We could manage most of the process from the outside over SSH, but at a certain point we’d have to upload a script and execute it blindly to perform the last steps and reboot. Tweaking this script to work on all types of nodes was quite the exercise in trial and error. If the server did not come back up, we’d be lucky to get an emergency shell or VNC.
At one point we were debugging solely based on time-sensitive Amazon EC2 instance console screenshots to get the bootloader configuration right, which often didn’t give you more than than this:
The most difficult parts of this process were the subtle differences in base images at cloud providers and hypervisor environments. There were issues with the absence or presence of things like ‘cloud-init’, custom bootloaders, slightly different kernels and generic configuration drifts like resolvconf using symlinks on older systems but not on newer ones.
After sacrificing many test servers we got it right, and the resulting script for installing Xenial in memory, pivoting to this new Linux and installing Xenial on disk before switching back, looked something like this.
We had what we needed but there was one challenge left. We had to make this reliable to perform over two thousand times without any hiccups.
For Hypernode we have a very elaborate job processing system built on top of Openstack Taskflow. This system enables us to create flows which describe processes and their states, including reverts and retries for every step. All workers in this system are completely redundant. If one of the conductors executing a job would explode, the next one would just pick up the process exactly where it left of.
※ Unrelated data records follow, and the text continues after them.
import Mathlib
import Literature.Analysis.FluidPDE.EnstrophySplittingDissipation
import Literature.Analysis.FluidPDE.NormalisedPressure
import Summits.NavierStokesRegularity.NavierStokesRegularity.Theorems.LevelSetModerationLevelSetEnergyInequalityViscous
import Summits.NavierStokesRegularity.NavierStokesRegularity.Theorems.LevelSetModerationLevelSetEnergyInequalityBalance

/-!
# Route LevelSetModeration — `LevelSetEnergyInequality`: slice bookkeeping (helper file 5)

Support lemmas for item stmt-NavierStokesRegularity-18151 (Vasseur 2007, Lemma 11 globalised for
the speed of a classical Navier–Stokes solution on `ℝ³`), at a fixed time, with the truncation weight
`k₀(u) = (|u|-c)₊ / max(|u|,c)`:

* `slice_identity` — dotting the momentum equation `∂ₜu + (u·∇)u = νΔu - ∇q` with `k₀(u) u` and
  integrating: `∫ k₀⟪∂ₜu, u⟫ = ν∫ k₀⟪Δu, u⟫ - ∫ k₀⟪∇q, u⟫` (the transport term vanishes,
  `transport_slice`);
* `lintegral_levelSet_fderiv_norm_le` — the printed level-set dissipation
  `∫ 1_{|u|>c} ‖D|u|‖²` is at most `∫ 1_{|u|>c} Σᵢ⟪u, ∂ᵢu⟫²/max(|u|,c)²` (`‖D|u|‖² ≤ Σᵢ⟪u,∂ᵢu⟫²/|u|²`);
* `integral_weight_pressure_eq` — for a pressure of the form `q = p̃[u] + C` the pressure work
  `∫ k₀⟪∇q, u⟫` is the printed `∫ (1 - c/|u|)₊ Dp̃[u](u)`;
* `lintegral_enorm_sq_le_of_norm_le_mul` — `L²` bookkeeping.

## References
* A. F. Vasseur, NoDEA 14 (2007), Lemma 11 and its proof. [Vasseur2007]
* T. Tao, Anal. PDE 6 (2013), Lemma 4.1 (i) (normalised pressure). [Tao2011]
-/

noncomputable section

-- single-conjunct summit: `Summit.<Summit>.<Problem>` repeats the name by the D-0017 layout
set_option linter.dupNamespace false

namespace Summit.NavierStokesRegularity.NavierStokesRegularity.Theorems.LevelSetEnergyInequality

open Real Set Filter Topology MeasureTheory InnerProductSpace Function
open scoped RealInnerProductSpace ENNReal NNReal Laplacian
open Literature.Analysis.FluidPDE

/-- `‖a‖ ≤ K ‖b‖` pointwise gives `∫ ‖a‖ₑ² ≤ K² ∫ ‖b‖ₑ²`. -/
theorem lintegral_enorm_sq_le_of_norm_le_mul {α : Type*} [MeasurableSpace α] {μ : Measure α}
    {G₁ G₂ : Type*} [NormedAddCommGroup G₁] [NormedAddCommGroup G₂] {a : α → G₁} {b : α → G₂}
    (K : ℝ≥0) (h : ∀ x, ‖a x‖ ≤ K * ‖b x‖) :
    ∫⁻ x, ‖a x‖ₑ ^ 2 ∂μ ≤ (K : ℝ≥0∞) ^ 2 * ∫⁻ x, ‖b x‖ₑ ^ 2 ∂μ := by
  have hpt : ∀ x, ‖a x‖ₑ ^ 2 ≤ (K : ℝ≥0∞) ^ 2 * ‖b x‖ₑ ^ 2 := fun x => by
    have h1 : ‖a x‖ₑ ≤ (K : ℝ≥0∞) * ‖b x‖ₑ := by
      rw [← ofReal_norm, ← ofReal_norm (b x), ← ENNReal.ofReal_coe_nnreal,
        ← ENNReal.ofReal_mul K.coe_nonneg]
      exact ENNReal.ofReal_le_ofReal (h x)
    calc ‖a x‖ₑ ^ 2 ≤ ((K : ℝ≥0∞) * ‖b x‖ₑ) ^ 2 := pow_le_pow_left' h1 2
      _ = (K : ℝ≥0∞) ^ 2 * ‖b x‖ₑ ^ 2 := mul_pow _ _ _
  calc ∫⁻ x, ‖a x‖ₑ ^ 2 ∂μ ≤ ∫⁻ x, (K : ℝ≥0∞) ^ 2 * ‖b x‖ₑ ^ 2 ∂μ := lintegral_mono hpt
    _ = (K : ℝ≥0∞) ^ 2 * ∫⁻ x, ‖b x‖ₑ ^ 2 ∂μ :=
        lintegral_const_mul' _ _ (ENNReal.pow_ne_top ENNReal.coe_ne_top)

/-- `‖∇q(x)‖ = ‖D¹q(x)‖`. -/
theorem norm_gradient_eq_norm_iteratedFDeriv_one (q : EuclideanSpace ℝ (Fin 3) → ℝ)
    (x : EuclideanSpace ℝ (Fin 3)) : ‖gradient q x‖ = ‖iteratedFDeriv ℝ 1 q x‖ := by
  rw [gradient, LinearIsometryEquiv.norm_map, ← norm_iteratedFDeriv_fderiv, norm_iteratedFDeriv_zero]

/-- **The slice identity** (Vasseur 2007, proof of Lemma 11: the momentum equation dotted with
`(1 - c/|u|)₊ u` and integrated over space; the transport term integrates to zero). For a `C²`
divergence-free bounded field `v` with `v, Dv, D²v ∈ L²`, a `C¹` scalar `q` with `Dq ∈ L²`, and a
field `W` with the momentum equation `W + Dv(v) = νΔv - ∇q`:
`∫ k₀(v)⟪W, v⟫ = ν ∫ k₀(v)⟪Δv, v⟫ - ∫ k₀(v)⟪∇q, v⟫`. -/
theorem slice_identity {c ν B : ℝ} (hc : 0 < c)
    {v W : EuclideanSpace ℝ (Fin 3) → EuclideanSpace ℝ (Fin 3)} {q : EuclideanSpace ℝ (Fin 3) → ℝ}
    (hv : ContDiff ℝ 2 v) (hq : ContDiff ℝ 1 q)
    (hmom : ∀ x, W x + fderiv ℝ v x (v x) = ν • (Δ v) x - gradient q x)
    (hdiv : VectorCalculus.IsDivFree v) (hB : ∀ x, ‖v x‖ ≤ B)
    (h0 : ∫⁻ x, ‖v x‖ₑ ^ 2 < ⊤) (h1 : ∫⁻ x, ‖iteratedFDeriv ℝ 1 v x‖ₑ ^ 2 < ⊤)
    (h2 : ∫⁻ x, ‖iteratedFDeriv ℝ 2 v x‖ₑ ^ 2 < ⊤) (hq1 : ∫⁻ x, ‖iteratedFDeriv ℝ 1 q x‖ₑ ^ 2 < ⊤) :
    ∫ x, max (‖v x‖ - c) 0 / max ‖v x‖ c * ⟪W x, v x⟫ =
      ν * (∫ x, max (‖v x‖ - c) 0 / max ‖v x‖ c * ⟪(Δ v) x, v x⟫) -
        ∫ x, max (‖v x‖ - c) 0 / max ‖v x‖ c * ⟪gradient q x, v x⟫ := by
  have hB0 : 0 ≤ B := (norm_nonneg _).trans (hB 0)
  have hv1 : ContDiff ℝ 1 v := hv.of_le one_le_two
  have cv : Continuous v := hv.continuous
  have cDv : Continuous (fderiv ℝ v) := hv.continuous_fderiv (by norm_num)
  have cΔ : Continuous (Δ v) := continuous_laplacian hv
  have cgq : Continuous (gradient q) := continuous_gradient_of_contDiff hq
  have ck : Continuous fun x => max (‖v x‖ - c) 0 / max ‖v x‖ c := (continuous_weight hc).comp cv
  have hk01 : ∀ x, 0 ≤ max (‖v x‖ - c) 0 / max ‖v x‖ c ∧ max (‖v x‖ - c) 0 / max ‖v x‖ c ≤ 1 :=
    fun x => ⟨weight_nonneg hc _, weight_le_one hc _⟩
  have habsk : ∀ x, |max (‖v x‖ - c) 0 / max ‖v x‖ c| ≤ 1 := fun x => by
    rw [abs_of_nonneg (hk01 x).1]; exact (hk01 x).2
  -- `L²` facts
  have l2Δ : ∫⁻ x, ‖(Δ v) x‖ₑ ^ 2 < ⊤ := by
    have h3 : ∫⁻ x, ‖(3 : ℝ) • iteratedFDeriv ℝ 2 v x‖ₑ ^ 2 < ⊤ :=
      lintegral_enorm_sq_const_smul_lt_top 3 h2
    refine lintegral_enorm_sq_lt_top_of_norm_le (fun x => ?_) h3
    rw [norm_smul, Real.norm_of_nonneg (by norm_num : (0 : ℝ) ≤ 3)]
    exact norm_laplacian_le_three_mul_norm_iteratedFDeriv_two hv x
  have l2gq : ∫⁻ x, ‖gradient q x‖ₑ ^ 2 < ⊤ :=
    lintegral_enorm_sq_lt_top_of_norm_le (fun x => (norm_gradient_eq_norm_iteratedFDeriv_one q x).le) hq1
  have l2Dv : ∫⁻ x, ‖fderiv ℝ v x‖ₑ ^ 2 < ⊤ :=
    lintegral_enorm_sq_lt_top_of_norm_le (fun x => by
      rw [← norm_iteratedFDeriv_fderiv, norm_iteratedFDeriv_zero]) h1
  have l2nDv : ∫⁻ x, ‖(‖fderiv ℝ v x‖)‖ₑ ^ 2 < ⊤ :=
    lintegral_enorm_sq_lt_top_of_norm_le (fun x => by rw [norm_norm]) l2Dv
  have l2BDv : ∫⁻ x, ‖B * ‖fderiv ℝ v x‖‖ₑ ^ 2 < ⊤ := by
    have h := lintegral_enorm_sq_const_smul_lt_top B l2nDv
    simpa only [smul_eq_mul] using h
  -- integrability of the three paired terms
  have iA : Integrable (fun x => max (‖v x‖ - c) 0 / max ‖v x‖ c * ⟪(Δ v) x, v x⟫) volume :=
    integrable_of_norm_le_mul_of_lintegral_sq (ck.mul (cΔ.inner cv)).aestronglyMeasurable cΔ cv l2Δ h0
      fun x => by
        rw [norm_mul, Real.norm_eq_abs]
        exact (mul_le_of_le_one_left (norm_nonneg _) (habsk x)).trans (norm_inner_le_norm _ _)
  have iP : Integrable (fun x => max (‖v x‖ - c) 0 / max ‖v x‖ c * ⟪gradient q x, v x⟫) volume :=
    integrable_of_norm_le_mul_of_lintegral_sq (ck.mul (cgq.inner cv)).aestronglyMeasurable cgq cv l2gq
      h0 fun x => by
        rw [norm_mul, Real.norm_eq_abs]
        exact (mul_le_of_le_one_left (norm_nonneg _) (habsk x)).trans (norm_inner_le_norm _ _)
  have cT : Continuous fun x => max (‖v x‖ - c) 0 / max ‖v x‖ c * ⟪fderiv ℝ v x (v x), v x⟫ :=
    ck.mul ((cDv.clm_apply cv).inner cv)
  have cBDv : Continuous fun x => B * ‖fderiv ℝ v x‖ := continuous_const.mul cDv.norm
  have iT : Integrable (fun x => max (‖v x‖ - c) 0 / max ‖v x‖ c * ⟪fderiv ℝ v x (v x), v x⟫)
      volume := by
    refine integrable_of_norm_le_mul_of_lintegral_sq (b := fun x => B * ‖fderiv ℝ v x‖)
      cT.aestronglyMeasurable cv cBDv h0 l2BDv fun x => ?_
    rw [norm_mul, Real.norm_eq_abs, Real.norm_of_nonneg (by positivity : (0 : ℝ) ≤ B * ‖fderiv ℝ v x‖)]
    calc |max (‖v x‖ - c) 0 / max ‖v x‖ c| * ‖⟪fderiv ℝ v x (v x), v x⟫‖
        ≤ 1 * (‖fderiv ℝ v x (v x)‖ * ‖v x‖) := by
          gcongr
          · exact habsk x
          · exact norm_inner_le_norm _ _
      _ ≤ 1 * (‖fderiv ℝ v x‖ * ‖v x‖ * ‖v x‖) := by
          gcongr
          exact ContinuousLinearMap.le_opNorm _ _
      _ ≤ 1 * (‖fderiv ℝ v x‖ * B * ‖v x‖) := by gcongr; exact hB x
      _ = ‖v x‖ * (B * ‖fderiv ℝ v x‖) := by ring
  -- the transport term vanishes
  have hT : ∫ x, max (‖v x‖ - c) 0 / max ‖v x‖ c * ⟪fderiv ℝ v x (v x), v x⟫ = 0 :=
    transport_slice hc hv1 hdiv hB h0 h1
  -- pointwise: the momentum equation dotted with `k₀ v`
  have hpt : ∀ x, max (‖v x‖ - c) 0 / max ‖v x‖ c * ⟪W x, v x⟫ =
      ν * (max (‖v x‖ - c) 0 / max ‖v x‖ c * ⟪(Δ v) x, v x⟫) -
        max (‖v x‖ - c) 0 / max ‖v x‖ c * ⟪gradient q x, v x⟫ -
        max (‖v x‖ - c) 0 / max ‖v x‖ c * ⟪fderiv ℝ v x (v x), v x⟫ := by
    intro x
    have hWx : W x = ν • (Δ v) x - gradient q x - fderiv ℝ v x (v x) := eq_sub_of_add_eq (hmom x)
    rw [hWx, inner_sub_left, inner_sub_left, real_inner_smul_left]
    ring
  have iνA : Integrable (fun x => ν * (max (‖v x‖ - c) 0 / max ‖v x‖ c * ⟪(Δ v) x, v x⟫)) volume :=
    iA.const_mul ν
  have iAP : Integrable (fun x => ν * (max (‖v x‖ - c) 0 / max ‖v x‖ c * ⟪(Δ v) x, v x⟫) -
      max (‖v x‖ - c) 0 / max ‖v x‖ c * ⟪gradient q x, v x⟫) volume := iνA.sub iP
  rw [integral_congr_ae (Eventually.of_forall hpt), integral_sub iAP iT, integral_sub iνA iP,
    integral_const_mul, hT, sub_zero]

/-- **The printed level-set dissipation is dominated by the level gradient density** (Vasseur
2007, Lemma 11, "`|∇|u|| ≤ |∇u|`" step): for `v ∈ C¹(ℝ³)` with `Dv ∈ L²` and `c > 0`,
`∫ 1_{|v|>c} ‖D|v|‖² ≤ ∫ 1_{|v|>c} Σᵢ⟪v, ∂ᵢv⟫² / max(|v|,c)²` (as `ℝ≥0∞` quantities; on the level set
`max(|v|,c) = |v|` and `‖D|v|(x)‖² ≤ Σᵢ⟪v,∂ᵢv⟫²/|v|²`). -/
theorem lintegral_levelSet_fderiv_norm_le {c : ℝ} (hc : 0 < c)
    {v : EuclideanSpace ℝ (Fin 3) → EuclideanSpace ℝ (Fin 3)} (hv : ContDiff ℝ 1 v)
    (h1 : ∫⁻ x, ‖iteratedFDeriv ℝ 1 v x‖ₑ ^ 2 < ⊤) :
    ∫⁻ x, Set.indicator {x | c < ‖v x‖}
        (fun x => ENNReal.ofReal (‖fderiv ℝ (fun y => ‖v y‖) x‖ ^ 2)) x ≤
      ENNReal.ofReal (∫ x, Set.indicator {x | c < ‖v x‖}
        (fun x => (∑ i, ⟪v x, fderiv ℝ v x (EuclideanSpace.basisFun (Fin 3) ℝ i)⟫ ^ 2) /
          max ‖v x‖ c ^ 2) x) := by
  obtain ⟨-, hG0, iG⟩ := integrable_levelGradSq hc hv h1
  have hS : MeasurableSet {x | c < ‖v x‖} :=
    (isOpen_lt continuous_const (continuous_norm.comp hv.continuous)).measurableSet
  have iGS := iG.indicator hS
  have hnn : 0 ≤ᵐ[volume] fun x => Set.indicator {x | c < ‖v x‖}
      (fun x => (∑ i, ⟪v x, fderiv ℝ v x (EuclideanSpace.basisFun (Fin 3) ℝ i)⟫ ^ 2) /
        max ‖v x‖ c ^ 2) x :=
    Eventually.of_forall fun x => Set.indicator_nonneg (fun y _ => hG0 y) x
  rw [ofReal_integral_eq_lintegral_ofReal iGS hnn]
  refine lintegral_mono fun x => ?_
  by_cases hx : c < ‖v x‖
  · rw [Set.indicator_of_mem (show x ∈ {x | c < ‖v x‖} from hx),
      Set.indicator_of_mem (show x ∈ {x | c < ‖v x‖} from hx), max_eq_left hx.le]
    refine ENNReal.ofReal_le_ofReal ?_
    have hvx : v x ≠ 0 := by
      intro h0; rw [h0, norm_zero] at hx; exact absurd hx (not_lt.2 hc.le)
    exact norm_fderiv_norm_sq_le (hv.differentiable one_ne_zero x) hvx
  · rw [Set.indicator_of_notMem (show x ∉ {x | c < ‖v x‖} from hx),
      Set.indicator_of_notMem (show x ∉ {x | c < ‖v x‖} from hx), ENNReal.ofReal_zero]

/-- **The pressure work in printed form.** If `q = p̃[v] + C` (Tao's normalisation), then
`∫ k₀(v)⟪∇q, v⟫ = ∫ (1 - c/|v|)₊ Dp̃[v](x)(v)` (`∇q = ∇p̃[v]`, and the two weights differ only at
`v = 0`, where the integrand vanishes). -/
theorem integral_weight_pressure_eq {c : ℝ} (hc : 0 < c)
    {v : EuclideanSpace ℝ (Fin 3) → EuclideanSpace ℝ (Fin 3)} {q : EuclideanSpace ℝ (Fin 3) → ℝ}
    {C : ℝ} (hq : ∀ x, q x = normalisedPressure v x + C) :
    ∫ x, max (‖v x‖ - c) 0 / max ‖v x‖ c * ⟪gradient q x, v x⟫ =
      ∫ x, max (1 - c / ‖v x‖) 0 * (fderiv ℝ (normalisedPressure v) x (v x)) := by
  have hfun : normalisedPressure v = fun x => q x - C := funext fun x => by rw [hq x]; ring
  refine integral_congr_ae (Eventually.of_forall fun x => ?_)
  have hD : fderiv ℝ (normalisedPressure v) x = fderiv ℝ q x := by
    rw [hfun, fderiv_sub_const]
  show max (‖v x‖ - c) 0 / max ‖v x‖ c * ⟪gradient q x, v x⟫ =
    max (1 - c / ‖v x‖) 0 * (fderiv ℝ (normalisedPressure v) x (v x))
  rw [hD, gradient, InnerProductSpace.toDual_symm_apply]
  exact weight_mul_eq_posPart_mul hc (v x) fun h0 => by rw [h0, map_zero]

end Summit.NavierStokesRegularity.NavierStokesRegularity.Theorems.LevelSetEnergyInequality

end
To make the in-memory-reinstall a success every time, we broke up all steps of the script above in small pieces and came up with various sanity checks for each part of the process. For example, after unmounting all special filesystems, are we sure no process is still holding any related file descriptors open that might throw a spanner in the works?
If any of the checks failed, our automation would revert any changes to the state of the system and retry if it could do so safely. If the amount of safe retries ran out, an engineer would receive a Pagerduty alert to notify of an aborted upgrade.
The Python code that makes up this logic composes a directed graph which we drew as a dendrogram to give a high level overview of all steps.
We upgraded around 100 to 200 servers per night and the work was fully automated. During the day an engineer would queue up the jobs for the night and if anything went wrong or looked suspicious, the automation would wake him up to take a look.
In the end only around eight servers in our entire fleet failed at the first attempt. The problems with those machines were then figured out the next day and implemented as special cases in the automation and the jobs would be re-queued for a later run, or restored from backup directly to 16.04 depending on the situation.
To conclude, the in-place upgrade was a great success. It was like replacing the wheels on a moving vehicle and it was only possible to do it safely because we have strict control over every facet of our platform. In the world of distributed systems it’s all about fencing off the influence of external dependencies and if you are sure about the capabilities and limitations of your domain you can get away with some crazy things.